Stored records:
import Summits.QuantumFields.YangMills.Theorems.BalabanLadderIROnsetBootstrap
import Summits.QuantumFields.YangMills.Theorems.IR.Negative.OnsetUcFalseOfMonopoleWire
import Summits.QuantumFields.YangMills.Theorems.IR.AfPincerUcTypCriterion
import Summits.QuantumFields.YangMills.Theses.CertificationLength
import HarnessLib

/-!
# Crux `IR` (stmt-QuantumFields-19354), line `af-pincer-Uc`: crux stmt-QuantumFields-16178
# `CertificationLength.CompleteAnalyticityAtLargeScales` CLOSES the registered stub `stub_onsetUc` (kernel-checked dedup)

Helper module for item `stmt-QuantumFields-19354` (`--supports`; it closes nothing — both sides are open statements);
lead prover of the line.  Route-tied on purpose: it imports the statement of crux 16178 (`Theses/CertificationLength`) and
the slot's format module (`Theorems/IR/AfPincerUcFormat`, for `AfPincerUc.OnsetMixingTypicalUKPc` = the type of `stub_onsetUc`).

* `onsetMixing_of_completeAnalyticityAtLargeScales : CompleteAnalyticityAtLargeScales → OnsetFormats.OnsetMixing` — 16178's
  per-frame finite-size condition (exterior pairs agreeing on the whole window) gives the universal shell condition
  (`AfPincerUc.Calibration.univShellCond_of_windowAgreement`: the kernel never reads its datum on the links it resamples),
  with the same `(n, ε)`, `ε · shellCount n < 1`, at `B = 1`.
* **`onsetMixingTypicalUKPc_of_completeAnalyticityAtLargeScales :
  CompleteAnalyticityAtLargeScales → AfPincerUc.OnsetMixingTypicalUKPc`** — through the Dobrushin–Shlosman bootstrap
  `AfPincerUc.Bootstrap.onsetMixingTypicalUKPc_of_onsetMixing` (threshold `< 1` ⇒ the engine's `≤ 3/4` at a larger window)
  and S1's bridge `AfPincerUc.onsetMixingTypicalUKPc_iff_mirror`.  So a proof of crux 16178 closes `stub_onsetUc` BY NAME
  (`stub_onsetUc := onsetMixingTypicalUKPc_of_completeAnalyticityAtLargeScales h16178`); the line card's DEDUP remark
  («I is implied by 16178», `af-pincer-dedup-CALS.lean` for the g0 stub) now holds in the kernel for the Uc stub.

HONEST FRAMING: an implication between two OPEN statements (complete analyticity of 4-d lattice Yang–Mills at arbitrarily
large scales ⇒ the Uc onset stub); neither is claimed; conditional chain above the crux untouched; not a gap, not Clay.
No `sorry`; axioms ⊆ {propext, Classical.choice, Quot.sound}.
-/

set_option autoImplicit false

noncomputable section

open Literature.MathematicalPhysics.QuantumFieldTheory Literature.MathematicalPhysics.QuantumLattice
open Summit.QuantumFields.YangMills.Cruxes.IR.OnsetFormats (shellCount UnivShellCond OnsetMixing)
open Summit.QuantumFields.YangMills.Cruxes.IR.AfPincerUc.Calibration (univShellCond_of_windowAgreement)
open Summit.QuantumFields.YangMills.Cruxes.IR.AfPincerUc.Bootstrap (onsetMixingTypicalUKPc_of_onsetMixing)
open Summit.QuantumFields.YangMills.Theses.CertificationLength (CompleteAnalyticityAtLargeScales)

namespace Summit.QuantumFields.YangMills.Cruxes.IR.AfPincerUc.Bootstrap

/-- **Crux 16178 ⇒ the universal onset statement** `OnsetFormats.OnsetMixing` (slot g0's stub I): same `(n, ε)` with
`ε · shellCount n < 1`; at every `β ≥ β₂(1)` the certifying mesh `b ≥ 1` of 16178 is a universal mixing mesh, because
window-agreement mixing implies the universal shell condition (`univShellCond_of_windowAgreement`). -/
theorem onsetMixing_of_completeAnalyticityAtLargeScales (h : CompleteAnalyticityAtLargeScales) : OnsetMixing := by
  intro G _ _ _ _ hG
  letI : MeasurableSpace G := borel G
  haveI : BorelSpace G := ⟨rfl⟩
  intro r
  obtain ⟨n, ε, hn, hε, hlt, hB⟩ := h G hG r
  obtain ⟨β₂, hβ⟩ := hB 1
  refine ⟨n, ε, hn, hε, hlt, β₂, fun β hb => ?_⟩
  obtain ⟨b, _, hb1, hFS⟩ := hβ β hb
  exact ⟨b, hb1, univShellCond_of_windowAgreement r.ρ fun w hw Y hY h0 σ σ' hag f hf hfm hf01 =>
    hFS w hw Y hY h0 σ σ' hag f hf hfm hf01⟩

/-- **Crux 16178 closes `stub_onsetUc`: `CompleteAnalyticityAtLargeScales → AfPincerUc.OnsetMixingTypicalUKPc`.** -/
theorem onsetMixingTypicalUKPc_of_completeAnalyticityAtLargeScales (h : CompleteAnalyticityAtLargeScales) :
    Summit.QuantumFields.YangMills.Cruxes.IR.AfPincerUc.OnsetMixingTypicalUKPc :=
  onsetMixingTypicalUKPc_iff_mirror.mpr
    (onsetMixingTypicalUKPc_of_onsetMixing (onsetMixing_of_completeAnalyticityAtLargeScales h))

/-! ## After the «SC ∕ NSC split» (owner R89, slot d9d9d710e4ae01bd; appended 2026-08-27) -/

/-- **Crux 16178 closes the RESHAPED stub `stub_onsetUcSC : OnsetFormatsUc.OnsetMixingTypicalUKPcSC`** (the old statement with
the hypothesis `SimplyConnectedSpace G`; disprover's repair C′, `onsetMixingTypicalUKPcSC_of_UKPc`). -/
theorem onsetMixingTypicalUKPcSC_of_completeAnalyticityAtLargeScales (h : CompleteAnalyticityAtLargeScales) :
    OnsetFormatsUc.OnsetMixingTypicalUKPcSC :=
  OnsetFormatsUc.onsetMixingTypicalUKPcSC_of_UKPc
    (onsetMixingTypicalUKPc_of_onsetMixing (onsetMixing_of_completeAnalyticityAtLargeScales h))

/-- **By-product for route `CertificationLength`: the monopole wire kills crux 16178 as typed.**  `CompleteAnalyticityAtLargeScales`
quantifies over ALL compact simple `G`; through `onsetMixing_of_completeAnalyticityAtLargeScales` and the bootstrap it implies the
(old, all-`G`) onset statement `OnsetMixingTypicalUKPc`, which the disprover's `MonopoleWire` refutes on the non-simply-connected
family (`OnsetFormatsUc.not_onsetMixingTypicalUKPc_of_monopoleWire`, p521601).  Hence `MonopoleWire → ¬ CompleteAnalyticityAtLargeScales`
— the same physics-grade misstatement diagnosis (forced `π₁`-defects at every scale) applies to 16178; its repair is the same
hypothesis `SimplyConnectedSpace G`.  (`MonopoleWire` is a hypothesis, not constructed in the tree: this is a negative MODULO it.) -/
theorem not_completeAnalyticityAtLargeScales_of_monopoleWire (hW : OnsetFormatsUc.MonopoleWire) :
    ¬ CompleteAnalyticityAtLargeScales := fun h =>
  OnsetFormatsUc.not_onsetMixingTypicalUKPc_of_monopoleWire hW
    (onsetMixingTypicalUKPc_of_onsetMixing (onsetMixing_of_completeAnalyticityAtLargeScales h))

/-! ## The line's conditional closure of the crux through crux 16178 (E^{Uc} discharged by S1's p524017; appended 2026-08-27) -/

/-- **`BalabanLadder.IR ⇐ CompleteAnalyticityAtLargeScales ∧ AFToOnsetUKPc` (kernel-checked, credits nothing — BOTH antecedents are OPEN).**
With the engine stub landed BY NAME (`AfPincerUc.stub_typCriterionUc : TypCriterionUKPc`, `Theorems/IR/AfPincerUcTypCriterion`, stub
prover S1, p524017) and the dedup edge above, the slot's own composition `ir_of_pincerUc` turns crux stmt-QuantumFields-16178 plus the
X-stub's statement into the ROUTE DECL `Summit.QuantumFields.YangMills.Theses.BalabanLadder.IR`.  Reading (owner R90∕R91): on the simply
connected family this is «IR ⇐ 16178|_{SC} ∧ X^{Uc}»; on the non-simply-connected family both 16178 and the old onset statement are
monopole-misstated (`not_completeAnalyticityAtLargeScales_of_monopoleWire`), so the honest residual there is the slot's `stub_irNSC`.
This theorem is an implication between open statements, displayed `proof.conditional`; it closes nothing. -/
theorem ir_of_completeAnalyticityAtLargeScales_afOnset (hC : CompleteAnalyticityAtLargeScales)
    (hX : Summit.QuantumFields.YangMills.Cruxes.IR.AfPincerUc.AFToOnsetUKPc) :
    Summit.QuantumFields.YangMills.Theses.BalabanLadder.IR :=
  ir_of_pincerUc stub_typCriterionUc (onsetMixingTypicalUKPc_of_completeAnalyticityAtLargeScales hC) hX

end Summit.QuantumFields.YangMills.Cruxes.IR.AfPincerUc.Bootstrap

end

Exercise prompt:
Restate word for word only the lines running from the beginning of the data to the line holding "lead prover of", both included.

Answer box:
import Summits.QuantumFields.YangMills.Theorems.BalabanLadderIROnsetBootstrap
import Summits.QuantumFields.YangMills.Theorems.IR.Negative.OnsetUcFalseOfMonopoleWire
import Summits.QuantumFields.YangMills.Theorems.IR.AfPincerUcTypCriterion
import Summits.QuantumFields.YangMills.Theses.CertificationLength
import HarnessLib

/-!
# Crux `IR` (stmt-QuantumFields-19354), line `af-pincer-Uc`: crux stmt-QuantumFields-16178
# `CertificationLength.CompleteAnalyticityAtLargeScales` CLOSES the registered stub `stub_onsetUc` (kernel-checked dedup)

Helper module for item `stmt-QuantumFields-19354` (`--supports`; it closes nothing — both sides are open statements);
lead prover of the line.  Route-tied on purpose: it imports the statement of crux 16178 (`Theses/CertificationLength`) and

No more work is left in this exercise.